### TASK OBJECTIVE
In the material below, find the line that contains "(g : Finset" and the line that contains "the current event", then write out exactly those two lines and everything between them.

### ENTRIES SHOWN
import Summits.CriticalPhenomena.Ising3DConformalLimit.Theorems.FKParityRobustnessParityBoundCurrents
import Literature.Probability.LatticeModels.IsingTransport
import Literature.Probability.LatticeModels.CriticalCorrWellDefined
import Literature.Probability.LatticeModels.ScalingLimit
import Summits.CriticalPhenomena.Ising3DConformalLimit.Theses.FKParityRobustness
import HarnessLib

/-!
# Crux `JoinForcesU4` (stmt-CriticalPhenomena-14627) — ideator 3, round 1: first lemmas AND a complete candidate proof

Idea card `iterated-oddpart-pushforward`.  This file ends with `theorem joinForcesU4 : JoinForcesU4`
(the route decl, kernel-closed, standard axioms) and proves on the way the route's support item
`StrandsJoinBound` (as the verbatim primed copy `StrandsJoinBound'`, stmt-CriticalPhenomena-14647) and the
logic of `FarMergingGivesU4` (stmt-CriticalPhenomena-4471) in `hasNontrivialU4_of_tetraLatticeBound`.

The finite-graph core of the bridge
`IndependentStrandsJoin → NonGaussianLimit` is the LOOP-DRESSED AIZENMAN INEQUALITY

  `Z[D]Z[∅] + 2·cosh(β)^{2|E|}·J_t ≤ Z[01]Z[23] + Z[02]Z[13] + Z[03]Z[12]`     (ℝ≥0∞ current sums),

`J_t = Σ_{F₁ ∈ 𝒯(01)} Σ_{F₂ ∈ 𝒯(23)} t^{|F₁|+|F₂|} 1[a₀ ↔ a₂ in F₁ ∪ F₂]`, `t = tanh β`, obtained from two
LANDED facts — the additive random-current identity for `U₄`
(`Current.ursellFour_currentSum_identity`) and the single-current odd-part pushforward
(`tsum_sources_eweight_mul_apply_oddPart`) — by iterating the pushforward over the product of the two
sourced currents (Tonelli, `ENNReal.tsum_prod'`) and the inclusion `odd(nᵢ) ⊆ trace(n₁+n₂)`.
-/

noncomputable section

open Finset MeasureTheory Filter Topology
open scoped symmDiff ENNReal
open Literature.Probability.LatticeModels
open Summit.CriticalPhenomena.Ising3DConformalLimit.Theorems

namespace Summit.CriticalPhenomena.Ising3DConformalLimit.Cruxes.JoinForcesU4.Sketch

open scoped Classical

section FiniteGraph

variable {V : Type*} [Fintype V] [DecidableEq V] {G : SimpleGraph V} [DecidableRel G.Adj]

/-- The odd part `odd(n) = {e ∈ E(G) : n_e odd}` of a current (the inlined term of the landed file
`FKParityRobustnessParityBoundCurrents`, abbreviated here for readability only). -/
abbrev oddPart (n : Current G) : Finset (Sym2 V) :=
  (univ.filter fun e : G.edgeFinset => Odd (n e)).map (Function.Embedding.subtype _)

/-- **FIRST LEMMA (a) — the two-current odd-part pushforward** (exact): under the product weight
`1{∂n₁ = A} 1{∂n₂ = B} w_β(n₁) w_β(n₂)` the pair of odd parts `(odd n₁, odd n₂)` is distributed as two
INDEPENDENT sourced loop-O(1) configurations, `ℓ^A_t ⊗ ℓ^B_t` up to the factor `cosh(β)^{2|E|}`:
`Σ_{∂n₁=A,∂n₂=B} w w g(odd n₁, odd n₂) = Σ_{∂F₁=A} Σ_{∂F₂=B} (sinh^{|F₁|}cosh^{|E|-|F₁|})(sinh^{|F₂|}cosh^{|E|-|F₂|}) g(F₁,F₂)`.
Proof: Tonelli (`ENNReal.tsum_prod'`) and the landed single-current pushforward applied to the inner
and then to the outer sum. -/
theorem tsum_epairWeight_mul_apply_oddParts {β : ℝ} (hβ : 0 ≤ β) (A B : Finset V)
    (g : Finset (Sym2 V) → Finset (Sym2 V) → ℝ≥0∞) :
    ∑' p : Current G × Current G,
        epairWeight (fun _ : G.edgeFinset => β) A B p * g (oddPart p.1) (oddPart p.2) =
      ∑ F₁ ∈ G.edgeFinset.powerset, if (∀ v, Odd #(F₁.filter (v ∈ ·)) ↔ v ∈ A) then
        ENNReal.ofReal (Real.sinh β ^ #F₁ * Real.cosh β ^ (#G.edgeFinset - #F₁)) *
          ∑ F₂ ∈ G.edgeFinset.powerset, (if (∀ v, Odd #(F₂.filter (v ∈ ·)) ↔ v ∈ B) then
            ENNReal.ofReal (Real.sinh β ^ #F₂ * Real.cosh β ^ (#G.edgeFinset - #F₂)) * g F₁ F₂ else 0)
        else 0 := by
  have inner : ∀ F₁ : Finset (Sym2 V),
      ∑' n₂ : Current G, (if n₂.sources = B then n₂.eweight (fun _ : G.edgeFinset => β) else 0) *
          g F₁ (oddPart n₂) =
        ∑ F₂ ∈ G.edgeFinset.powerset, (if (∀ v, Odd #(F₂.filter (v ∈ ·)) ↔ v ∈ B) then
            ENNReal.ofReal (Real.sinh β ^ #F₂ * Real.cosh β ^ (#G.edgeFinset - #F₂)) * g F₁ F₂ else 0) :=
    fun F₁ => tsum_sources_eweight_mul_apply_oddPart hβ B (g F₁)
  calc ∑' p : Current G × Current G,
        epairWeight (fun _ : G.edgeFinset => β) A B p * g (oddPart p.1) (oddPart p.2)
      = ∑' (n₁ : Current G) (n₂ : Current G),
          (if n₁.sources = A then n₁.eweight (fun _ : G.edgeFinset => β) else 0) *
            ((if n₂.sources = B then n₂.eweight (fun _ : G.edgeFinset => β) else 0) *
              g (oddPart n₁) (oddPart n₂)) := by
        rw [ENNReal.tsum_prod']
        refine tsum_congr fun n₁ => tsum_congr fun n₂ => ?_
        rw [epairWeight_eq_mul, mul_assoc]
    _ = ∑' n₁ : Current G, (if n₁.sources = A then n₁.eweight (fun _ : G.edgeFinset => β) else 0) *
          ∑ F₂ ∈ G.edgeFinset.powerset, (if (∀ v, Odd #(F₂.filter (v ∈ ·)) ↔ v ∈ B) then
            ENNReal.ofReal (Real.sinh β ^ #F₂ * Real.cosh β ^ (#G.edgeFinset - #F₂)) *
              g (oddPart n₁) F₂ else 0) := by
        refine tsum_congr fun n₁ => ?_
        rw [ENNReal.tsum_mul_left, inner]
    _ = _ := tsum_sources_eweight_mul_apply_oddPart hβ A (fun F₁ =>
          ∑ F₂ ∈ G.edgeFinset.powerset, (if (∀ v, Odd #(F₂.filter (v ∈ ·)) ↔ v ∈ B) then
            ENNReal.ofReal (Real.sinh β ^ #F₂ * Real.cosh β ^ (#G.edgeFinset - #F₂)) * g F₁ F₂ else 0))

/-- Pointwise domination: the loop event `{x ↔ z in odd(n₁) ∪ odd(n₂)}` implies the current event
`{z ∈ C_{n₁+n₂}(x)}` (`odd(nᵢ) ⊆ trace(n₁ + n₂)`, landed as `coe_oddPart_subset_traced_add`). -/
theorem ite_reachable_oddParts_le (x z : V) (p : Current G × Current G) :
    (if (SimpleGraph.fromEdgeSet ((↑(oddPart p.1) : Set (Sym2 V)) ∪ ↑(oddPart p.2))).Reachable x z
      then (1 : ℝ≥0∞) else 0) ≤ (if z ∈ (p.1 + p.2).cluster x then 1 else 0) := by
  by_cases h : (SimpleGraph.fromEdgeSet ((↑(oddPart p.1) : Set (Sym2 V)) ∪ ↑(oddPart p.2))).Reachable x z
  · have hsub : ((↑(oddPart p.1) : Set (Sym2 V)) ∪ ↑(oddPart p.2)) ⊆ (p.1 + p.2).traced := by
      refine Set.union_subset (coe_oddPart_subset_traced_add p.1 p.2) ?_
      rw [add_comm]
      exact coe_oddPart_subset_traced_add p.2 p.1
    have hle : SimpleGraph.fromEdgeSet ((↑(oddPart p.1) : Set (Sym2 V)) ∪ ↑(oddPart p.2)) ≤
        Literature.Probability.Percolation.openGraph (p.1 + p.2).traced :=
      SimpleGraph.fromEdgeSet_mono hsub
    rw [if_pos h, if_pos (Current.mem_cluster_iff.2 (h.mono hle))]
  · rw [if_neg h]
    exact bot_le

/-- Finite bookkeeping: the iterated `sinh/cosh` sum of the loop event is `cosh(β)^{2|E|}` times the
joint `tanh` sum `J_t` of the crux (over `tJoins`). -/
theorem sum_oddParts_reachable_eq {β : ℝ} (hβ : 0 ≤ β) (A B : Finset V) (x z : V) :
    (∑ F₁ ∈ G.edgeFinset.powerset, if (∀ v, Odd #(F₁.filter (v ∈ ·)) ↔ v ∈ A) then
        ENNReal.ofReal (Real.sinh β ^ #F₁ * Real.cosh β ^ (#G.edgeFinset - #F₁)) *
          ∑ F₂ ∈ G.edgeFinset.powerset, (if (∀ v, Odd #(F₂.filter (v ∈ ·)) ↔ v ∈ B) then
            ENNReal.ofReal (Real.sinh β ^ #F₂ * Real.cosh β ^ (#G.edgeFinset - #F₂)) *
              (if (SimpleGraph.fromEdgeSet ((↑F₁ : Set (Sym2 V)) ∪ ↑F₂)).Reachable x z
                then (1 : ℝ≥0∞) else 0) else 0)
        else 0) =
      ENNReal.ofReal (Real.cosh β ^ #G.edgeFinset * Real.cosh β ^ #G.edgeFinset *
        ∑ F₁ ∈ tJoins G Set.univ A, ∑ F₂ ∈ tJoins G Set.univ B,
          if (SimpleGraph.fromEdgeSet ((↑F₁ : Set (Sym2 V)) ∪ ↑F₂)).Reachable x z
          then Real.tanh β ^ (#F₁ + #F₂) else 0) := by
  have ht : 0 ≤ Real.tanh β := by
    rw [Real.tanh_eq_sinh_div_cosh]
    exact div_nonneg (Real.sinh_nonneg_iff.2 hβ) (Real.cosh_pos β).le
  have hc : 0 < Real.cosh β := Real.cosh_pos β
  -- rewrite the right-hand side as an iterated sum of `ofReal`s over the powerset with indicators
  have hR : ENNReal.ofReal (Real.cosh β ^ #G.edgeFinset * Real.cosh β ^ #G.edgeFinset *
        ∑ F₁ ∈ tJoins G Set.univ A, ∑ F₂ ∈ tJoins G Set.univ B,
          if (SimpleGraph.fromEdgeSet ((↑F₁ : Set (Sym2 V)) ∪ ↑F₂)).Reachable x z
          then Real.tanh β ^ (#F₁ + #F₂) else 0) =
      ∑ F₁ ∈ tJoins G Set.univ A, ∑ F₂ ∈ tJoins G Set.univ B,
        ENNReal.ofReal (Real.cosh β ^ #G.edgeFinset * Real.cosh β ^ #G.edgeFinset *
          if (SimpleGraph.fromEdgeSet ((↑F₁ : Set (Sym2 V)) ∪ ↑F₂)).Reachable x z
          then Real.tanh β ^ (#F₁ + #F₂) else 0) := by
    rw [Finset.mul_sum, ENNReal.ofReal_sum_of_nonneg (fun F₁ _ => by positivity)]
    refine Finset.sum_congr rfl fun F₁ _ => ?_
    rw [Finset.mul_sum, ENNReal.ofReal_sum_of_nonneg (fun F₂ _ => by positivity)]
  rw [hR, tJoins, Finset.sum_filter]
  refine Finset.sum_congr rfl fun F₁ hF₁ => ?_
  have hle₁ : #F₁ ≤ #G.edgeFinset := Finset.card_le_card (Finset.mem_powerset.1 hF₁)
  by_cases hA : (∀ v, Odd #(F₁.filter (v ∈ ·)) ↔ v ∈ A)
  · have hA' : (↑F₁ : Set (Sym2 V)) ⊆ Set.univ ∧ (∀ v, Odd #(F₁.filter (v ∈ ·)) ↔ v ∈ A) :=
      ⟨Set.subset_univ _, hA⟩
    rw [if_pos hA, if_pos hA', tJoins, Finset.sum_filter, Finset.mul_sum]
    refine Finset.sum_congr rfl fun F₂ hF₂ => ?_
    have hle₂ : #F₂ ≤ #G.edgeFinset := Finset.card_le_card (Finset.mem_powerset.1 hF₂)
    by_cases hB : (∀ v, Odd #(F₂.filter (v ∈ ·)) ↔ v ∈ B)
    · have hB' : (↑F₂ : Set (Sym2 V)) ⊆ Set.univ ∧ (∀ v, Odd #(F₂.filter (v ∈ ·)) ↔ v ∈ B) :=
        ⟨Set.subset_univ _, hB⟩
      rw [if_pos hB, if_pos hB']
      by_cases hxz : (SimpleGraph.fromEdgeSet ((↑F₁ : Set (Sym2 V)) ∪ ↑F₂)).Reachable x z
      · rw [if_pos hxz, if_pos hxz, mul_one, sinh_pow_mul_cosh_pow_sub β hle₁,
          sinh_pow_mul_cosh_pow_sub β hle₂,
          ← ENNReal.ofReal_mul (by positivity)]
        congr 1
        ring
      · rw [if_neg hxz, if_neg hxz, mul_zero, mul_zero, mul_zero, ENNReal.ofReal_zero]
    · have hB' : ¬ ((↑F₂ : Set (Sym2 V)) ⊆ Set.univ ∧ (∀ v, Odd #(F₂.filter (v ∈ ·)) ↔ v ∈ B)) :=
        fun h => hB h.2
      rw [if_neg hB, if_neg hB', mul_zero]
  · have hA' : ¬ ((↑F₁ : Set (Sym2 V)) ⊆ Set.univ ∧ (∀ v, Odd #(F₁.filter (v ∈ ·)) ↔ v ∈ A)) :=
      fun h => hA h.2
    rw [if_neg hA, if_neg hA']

==

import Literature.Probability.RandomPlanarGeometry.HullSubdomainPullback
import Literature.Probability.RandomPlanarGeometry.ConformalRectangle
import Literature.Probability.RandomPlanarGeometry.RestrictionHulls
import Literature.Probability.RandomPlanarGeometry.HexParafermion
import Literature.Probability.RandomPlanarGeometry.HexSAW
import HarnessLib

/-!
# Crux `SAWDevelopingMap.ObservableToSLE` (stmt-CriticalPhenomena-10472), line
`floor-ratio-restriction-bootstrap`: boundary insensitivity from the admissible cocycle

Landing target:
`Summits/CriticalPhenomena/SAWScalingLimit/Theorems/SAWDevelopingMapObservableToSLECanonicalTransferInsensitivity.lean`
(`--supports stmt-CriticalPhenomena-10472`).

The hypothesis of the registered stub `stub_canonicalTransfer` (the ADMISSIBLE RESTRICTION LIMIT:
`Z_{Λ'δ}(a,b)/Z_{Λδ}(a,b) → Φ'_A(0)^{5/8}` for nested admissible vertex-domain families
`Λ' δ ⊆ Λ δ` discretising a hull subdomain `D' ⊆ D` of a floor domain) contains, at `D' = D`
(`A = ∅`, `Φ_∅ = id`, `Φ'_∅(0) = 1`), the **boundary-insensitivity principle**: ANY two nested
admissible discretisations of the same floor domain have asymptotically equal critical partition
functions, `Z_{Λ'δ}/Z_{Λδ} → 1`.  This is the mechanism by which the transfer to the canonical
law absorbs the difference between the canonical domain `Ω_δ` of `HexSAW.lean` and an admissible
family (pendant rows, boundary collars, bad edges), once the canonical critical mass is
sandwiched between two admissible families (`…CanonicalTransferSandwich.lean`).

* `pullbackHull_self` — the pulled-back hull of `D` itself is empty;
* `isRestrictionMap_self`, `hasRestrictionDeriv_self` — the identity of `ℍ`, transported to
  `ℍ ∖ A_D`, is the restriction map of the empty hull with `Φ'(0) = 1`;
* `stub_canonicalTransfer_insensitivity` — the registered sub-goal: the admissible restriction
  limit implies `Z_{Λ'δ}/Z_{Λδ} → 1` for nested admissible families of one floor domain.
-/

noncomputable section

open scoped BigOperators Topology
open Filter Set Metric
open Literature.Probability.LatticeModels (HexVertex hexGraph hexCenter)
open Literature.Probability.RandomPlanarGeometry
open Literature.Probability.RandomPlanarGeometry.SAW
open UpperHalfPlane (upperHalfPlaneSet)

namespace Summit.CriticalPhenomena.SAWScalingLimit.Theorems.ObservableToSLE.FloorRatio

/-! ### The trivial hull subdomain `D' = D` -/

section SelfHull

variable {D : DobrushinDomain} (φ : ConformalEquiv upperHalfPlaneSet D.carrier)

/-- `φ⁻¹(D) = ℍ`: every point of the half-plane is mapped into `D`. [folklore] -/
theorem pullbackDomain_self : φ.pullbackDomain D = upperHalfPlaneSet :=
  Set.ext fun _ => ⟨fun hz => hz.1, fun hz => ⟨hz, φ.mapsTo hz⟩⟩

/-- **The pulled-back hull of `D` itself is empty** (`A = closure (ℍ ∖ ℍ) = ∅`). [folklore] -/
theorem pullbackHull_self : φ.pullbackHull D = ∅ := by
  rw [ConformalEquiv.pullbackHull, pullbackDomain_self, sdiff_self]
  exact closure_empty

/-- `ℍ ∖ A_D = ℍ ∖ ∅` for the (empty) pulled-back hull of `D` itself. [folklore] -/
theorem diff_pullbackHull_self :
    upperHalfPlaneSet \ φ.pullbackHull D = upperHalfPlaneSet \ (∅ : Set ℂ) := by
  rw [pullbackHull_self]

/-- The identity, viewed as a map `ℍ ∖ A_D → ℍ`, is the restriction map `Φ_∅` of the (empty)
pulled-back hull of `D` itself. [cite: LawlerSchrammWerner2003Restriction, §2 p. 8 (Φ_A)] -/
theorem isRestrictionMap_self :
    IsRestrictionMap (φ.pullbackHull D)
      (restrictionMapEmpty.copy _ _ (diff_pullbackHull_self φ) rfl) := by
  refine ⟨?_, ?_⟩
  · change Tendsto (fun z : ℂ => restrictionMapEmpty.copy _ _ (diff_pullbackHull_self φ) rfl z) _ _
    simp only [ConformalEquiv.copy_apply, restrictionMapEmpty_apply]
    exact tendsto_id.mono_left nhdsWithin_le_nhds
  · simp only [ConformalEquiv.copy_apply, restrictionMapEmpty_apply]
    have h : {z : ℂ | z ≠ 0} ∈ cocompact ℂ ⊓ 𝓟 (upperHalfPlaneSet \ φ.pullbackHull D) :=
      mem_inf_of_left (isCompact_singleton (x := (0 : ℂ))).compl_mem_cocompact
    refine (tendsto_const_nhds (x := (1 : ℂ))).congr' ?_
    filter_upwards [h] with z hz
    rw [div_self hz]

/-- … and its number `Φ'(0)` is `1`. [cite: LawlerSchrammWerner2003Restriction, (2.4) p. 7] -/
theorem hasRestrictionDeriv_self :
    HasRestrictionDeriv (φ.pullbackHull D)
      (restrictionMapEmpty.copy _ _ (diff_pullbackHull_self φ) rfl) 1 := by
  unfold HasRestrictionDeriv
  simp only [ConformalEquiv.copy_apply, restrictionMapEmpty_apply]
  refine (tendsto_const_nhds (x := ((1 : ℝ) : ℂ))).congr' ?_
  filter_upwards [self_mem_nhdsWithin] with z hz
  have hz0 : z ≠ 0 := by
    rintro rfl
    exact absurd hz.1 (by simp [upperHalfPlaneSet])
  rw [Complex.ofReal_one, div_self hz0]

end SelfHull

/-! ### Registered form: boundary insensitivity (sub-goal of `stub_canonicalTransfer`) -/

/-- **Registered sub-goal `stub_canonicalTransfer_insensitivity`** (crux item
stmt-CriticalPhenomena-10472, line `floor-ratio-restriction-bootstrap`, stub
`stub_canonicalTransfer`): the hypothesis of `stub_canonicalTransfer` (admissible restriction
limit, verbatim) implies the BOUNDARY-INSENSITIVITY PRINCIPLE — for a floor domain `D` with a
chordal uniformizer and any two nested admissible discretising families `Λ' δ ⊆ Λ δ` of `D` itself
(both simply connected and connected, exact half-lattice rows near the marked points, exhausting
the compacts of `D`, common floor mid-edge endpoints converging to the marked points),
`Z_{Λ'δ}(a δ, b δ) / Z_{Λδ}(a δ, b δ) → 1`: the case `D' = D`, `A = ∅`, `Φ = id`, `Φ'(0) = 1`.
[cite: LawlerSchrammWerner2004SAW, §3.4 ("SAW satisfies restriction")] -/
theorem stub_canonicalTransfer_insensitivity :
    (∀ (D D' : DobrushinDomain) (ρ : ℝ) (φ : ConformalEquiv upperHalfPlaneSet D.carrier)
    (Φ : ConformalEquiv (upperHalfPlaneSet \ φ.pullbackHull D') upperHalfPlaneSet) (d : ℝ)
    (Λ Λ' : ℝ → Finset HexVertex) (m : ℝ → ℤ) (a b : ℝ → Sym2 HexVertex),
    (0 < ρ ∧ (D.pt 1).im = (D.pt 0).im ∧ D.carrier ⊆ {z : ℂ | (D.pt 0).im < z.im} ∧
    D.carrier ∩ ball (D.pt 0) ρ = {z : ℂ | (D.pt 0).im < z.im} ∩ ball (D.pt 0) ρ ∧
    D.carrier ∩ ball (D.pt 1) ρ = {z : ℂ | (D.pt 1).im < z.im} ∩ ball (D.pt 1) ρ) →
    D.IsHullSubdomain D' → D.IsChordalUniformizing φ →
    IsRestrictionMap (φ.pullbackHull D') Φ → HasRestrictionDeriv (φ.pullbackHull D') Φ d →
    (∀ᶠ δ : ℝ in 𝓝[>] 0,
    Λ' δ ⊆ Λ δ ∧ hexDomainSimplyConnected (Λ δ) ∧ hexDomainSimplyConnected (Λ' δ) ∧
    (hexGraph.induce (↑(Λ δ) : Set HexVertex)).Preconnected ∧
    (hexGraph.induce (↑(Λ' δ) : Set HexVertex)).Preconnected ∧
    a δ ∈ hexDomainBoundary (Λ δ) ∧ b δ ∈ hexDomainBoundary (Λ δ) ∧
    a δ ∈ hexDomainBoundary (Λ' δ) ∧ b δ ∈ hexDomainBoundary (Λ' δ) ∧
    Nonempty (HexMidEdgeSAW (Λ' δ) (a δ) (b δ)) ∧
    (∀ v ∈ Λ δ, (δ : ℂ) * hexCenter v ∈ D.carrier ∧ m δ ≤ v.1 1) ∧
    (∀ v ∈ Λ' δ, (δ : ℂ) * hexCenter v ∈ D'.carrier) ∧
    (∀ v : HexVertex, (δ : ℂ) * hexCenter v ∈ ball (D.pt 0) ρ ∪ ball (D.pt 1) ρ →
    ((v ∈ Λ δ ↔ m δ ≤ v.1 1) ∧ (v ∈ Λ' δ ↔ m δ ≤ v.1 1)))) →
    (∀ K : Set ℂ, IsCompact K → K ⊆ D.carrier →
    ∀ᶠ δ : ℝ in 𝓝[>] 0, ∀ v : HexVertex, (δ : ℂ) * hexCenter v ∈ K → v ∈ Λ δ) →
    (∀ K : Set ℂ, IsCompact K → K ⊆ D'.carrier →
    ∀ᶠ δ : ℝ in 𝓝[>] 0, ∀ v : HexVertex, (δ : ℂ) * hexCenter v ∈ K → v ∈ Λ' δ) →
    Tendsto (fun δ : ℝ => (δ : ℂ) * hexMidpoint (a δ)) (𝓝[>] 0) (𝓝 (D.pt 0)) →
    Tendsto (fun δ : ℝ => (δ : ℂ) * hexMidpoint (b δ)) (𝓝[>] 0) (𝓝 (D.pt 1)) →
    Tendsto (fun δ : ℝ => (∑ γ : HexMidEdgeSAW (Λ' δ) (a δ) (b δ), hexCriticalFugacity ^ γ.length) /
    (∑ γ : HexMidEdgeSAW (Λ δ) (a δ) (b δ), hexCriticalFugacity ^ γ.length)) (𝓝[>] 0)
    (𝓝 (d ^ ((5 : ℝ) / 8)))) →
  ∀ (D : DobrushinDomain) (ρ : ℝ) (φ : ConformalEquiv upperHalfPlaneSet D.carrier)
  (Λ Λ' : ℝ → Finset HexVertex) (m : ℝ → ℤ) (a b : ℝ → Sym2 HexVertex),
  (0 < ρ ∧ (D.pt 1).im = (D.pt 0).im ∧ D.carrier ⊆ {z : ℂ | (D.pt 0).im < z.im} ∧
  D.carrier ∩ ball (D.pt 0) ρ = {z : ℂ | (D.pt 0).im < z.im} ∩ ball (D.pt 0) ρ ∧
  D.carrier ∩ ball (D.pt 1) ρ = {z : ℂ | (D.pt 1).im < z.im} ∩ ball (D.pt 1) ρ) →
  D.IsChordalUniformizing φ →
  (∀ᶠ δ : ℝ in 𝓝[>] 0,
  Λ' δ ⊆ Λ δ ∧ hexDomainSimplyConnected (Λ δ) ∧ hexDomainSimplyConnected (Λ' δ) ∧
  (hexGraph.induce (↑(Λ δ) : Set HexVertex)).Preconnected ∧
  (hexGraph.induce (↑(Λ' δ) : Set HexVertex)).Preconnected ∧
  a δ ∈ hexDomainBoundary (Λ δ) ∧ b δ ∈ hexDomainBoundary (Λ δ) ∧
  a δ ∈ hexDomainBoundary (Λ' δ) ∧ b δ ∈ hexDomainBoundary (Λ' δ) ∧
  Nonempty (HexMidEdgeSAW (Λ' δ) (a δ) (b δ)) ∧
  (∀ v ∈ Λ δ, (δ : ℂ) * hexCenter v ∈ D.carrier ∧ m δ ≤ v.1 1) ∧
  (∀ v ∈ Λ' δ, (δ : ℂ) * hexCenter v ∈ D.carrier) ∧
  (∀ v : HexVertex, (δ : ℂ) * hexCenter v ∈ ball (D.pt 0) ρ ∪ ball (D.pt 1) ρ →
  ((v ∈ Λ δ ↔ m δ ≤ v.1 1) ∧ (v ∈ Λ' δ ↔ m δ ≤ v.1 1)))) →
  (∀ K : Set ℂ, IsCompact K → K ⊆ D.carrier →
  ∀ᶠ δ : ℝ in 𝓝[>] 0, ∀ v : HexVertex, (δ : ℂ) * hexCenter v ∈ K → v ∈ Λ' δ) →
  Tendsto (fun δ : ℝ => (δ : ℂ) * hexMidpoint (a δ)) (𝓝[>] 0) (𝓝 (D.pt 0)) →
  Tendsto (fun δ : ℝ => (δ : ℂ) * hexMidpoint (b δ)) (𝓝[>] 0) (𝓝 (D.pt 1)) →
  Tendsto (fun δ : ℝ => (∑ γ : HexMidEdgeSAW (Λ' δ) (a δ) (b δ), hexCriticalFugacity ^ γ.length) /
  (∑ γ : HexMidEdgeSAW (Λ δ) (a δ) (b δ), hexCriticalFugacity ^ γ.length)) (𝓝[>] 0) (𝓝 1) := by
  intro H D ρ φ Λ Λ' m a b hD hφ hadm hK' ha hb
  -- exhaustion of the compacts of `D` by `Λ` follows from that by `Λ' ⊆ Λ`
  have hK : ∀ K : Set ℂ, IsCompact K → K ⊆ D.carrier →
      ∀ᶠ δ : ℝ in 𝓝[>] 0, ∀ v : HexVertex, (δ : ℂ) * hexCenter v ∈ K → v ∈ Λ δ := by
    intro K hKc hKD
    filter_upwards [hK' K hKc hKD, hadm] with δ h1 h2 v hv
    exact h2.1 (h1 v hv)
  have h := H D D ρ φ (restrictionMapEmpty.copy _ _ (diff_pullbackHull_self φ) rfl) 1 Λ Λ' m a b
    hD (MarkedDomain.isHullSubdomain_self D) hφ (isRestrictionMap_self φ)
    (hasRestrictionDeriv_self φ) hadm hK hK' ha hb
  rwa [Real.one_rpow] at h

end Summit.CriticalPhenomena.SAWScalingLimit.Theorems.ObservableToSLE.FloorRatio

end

### RESULT OF THE EXERCISE
    (g : Finset (Sym2 V) → Finset (Sym2 V) → ℝ≥0∞) :
    ∑' p : Current G × Current G,
        epairWeight (fun _ : G.edgeFinset => β) A B p * g (oddPart p.1) (oddPart p.2) =
      ∑ F₁ ∈ G.edgeFinset.powerset, if (∀ v, Odd #(F₁.filter (v ∈ ·)) ↔ v ∈ A) then
        ENNReal.ofReal (Real.sinh β ^ #F₁ * Real.cosh β ^ (#G.edgeFinset - #F₁)) *
          ∑ F₂ ∈ G.edgeFinset.powerset, (if (∀ v, Odd #(F₂.filter (v ∈ ·)) ↔ v ∈ B) then
            ENNReal.ofReal (Real.sinh β ^ #F₂ * Real.cosh β ^ (#G.edgeFinset - #F₂)) * g F₁ F₂ else 0)
        else 0 := by
  have inner : ∀ F₁ : Finset (Sym2 V),
      ∑' n₂ : Current G, (if n₂.sources = B then n₂.eweight (fun _ : G.edgeFinset => β) else 0) *
          g F₁ (oddPart n₂) =
        ∑ F₂ ∈ G.edgeFinset.powerset, (if (∀ v, Odd #(F₂.filter (v ∈ ·)) ↔ v ∈ B) then
            ENNReal.ofReal (Real.sinh β ^ #F₂ * Real.cosh β ^ (#G.edgeFinset - #F₂)) * g F₁ F₂ else 0) :=
    fun F₁ => tsum_sources_eweight_mul_apply_oddPart hβ B (g F₁)
  calc ∑' p : Current G × Current G,
        epairWeight (fun _ : G.edgeFinset => β) A B p * g (oddPart p.1) (oddPart p.2)
      = ∑' (n₁ : Current G) (n₂ : Current G),
          (if n₁.sources = A then n₁.eweight (fun _ : G.edgeFinset => β) else 0) *
            ((if n₂.sources = B then n₂.eweight (fun _ : G.edgeFinset => β) else 0) *
              g (oddPart n₁) (oddPart n₂)) := by
        rw [ENNReal.tsum_prod']
        refine tsum_congr fun n₁ => tsum_congr fun n₂ => ?_
        rw [epairWeight_eq_mul, mul_assoc]
    _ = ∑' n₁ : Current G, (if n₁.sources = A then n₁.eweight (fun _ : G.edgeFinset => β) else 0) *
          ∑ F₂ ∈ G.edgeFinset.powerset, (if (∀ v, Odd #(F₂.filter (v ∈ ·)) ↔ v ∈ B) then
            ENNReal.ofReal (Real.sinh β ^ #F₂ * Real.cosh β ^ (#G.edgeFinset - #F₂)) *
              g (oddPart n₁) F₂ else 0) := by
        refine tsum_congr fun n₁ => ?_
        rw [ENNReal.tsum_mul_left, inner]
    _ = _ := tsum_sources_eweight_mul_apply_oddPart hβ A (fun F₁ =>
          ∑ F₂ ∈ G.edgeFinset.powerset, (if (∀ v, Odd #(F₂.filter (v ∈ ·)) ↔ v ∈ B) then
            ENNReal.ofReal (Real.sinh β ^ #F₂ * Real.cosh β ^ (#G.edgeFinset - #F₂)) * g F₁ F₂ else 0))

/-- Pointwise domination: the loop event `{x ↔ z in odd(n₁) ∪ odd(n₂)}` implies the current event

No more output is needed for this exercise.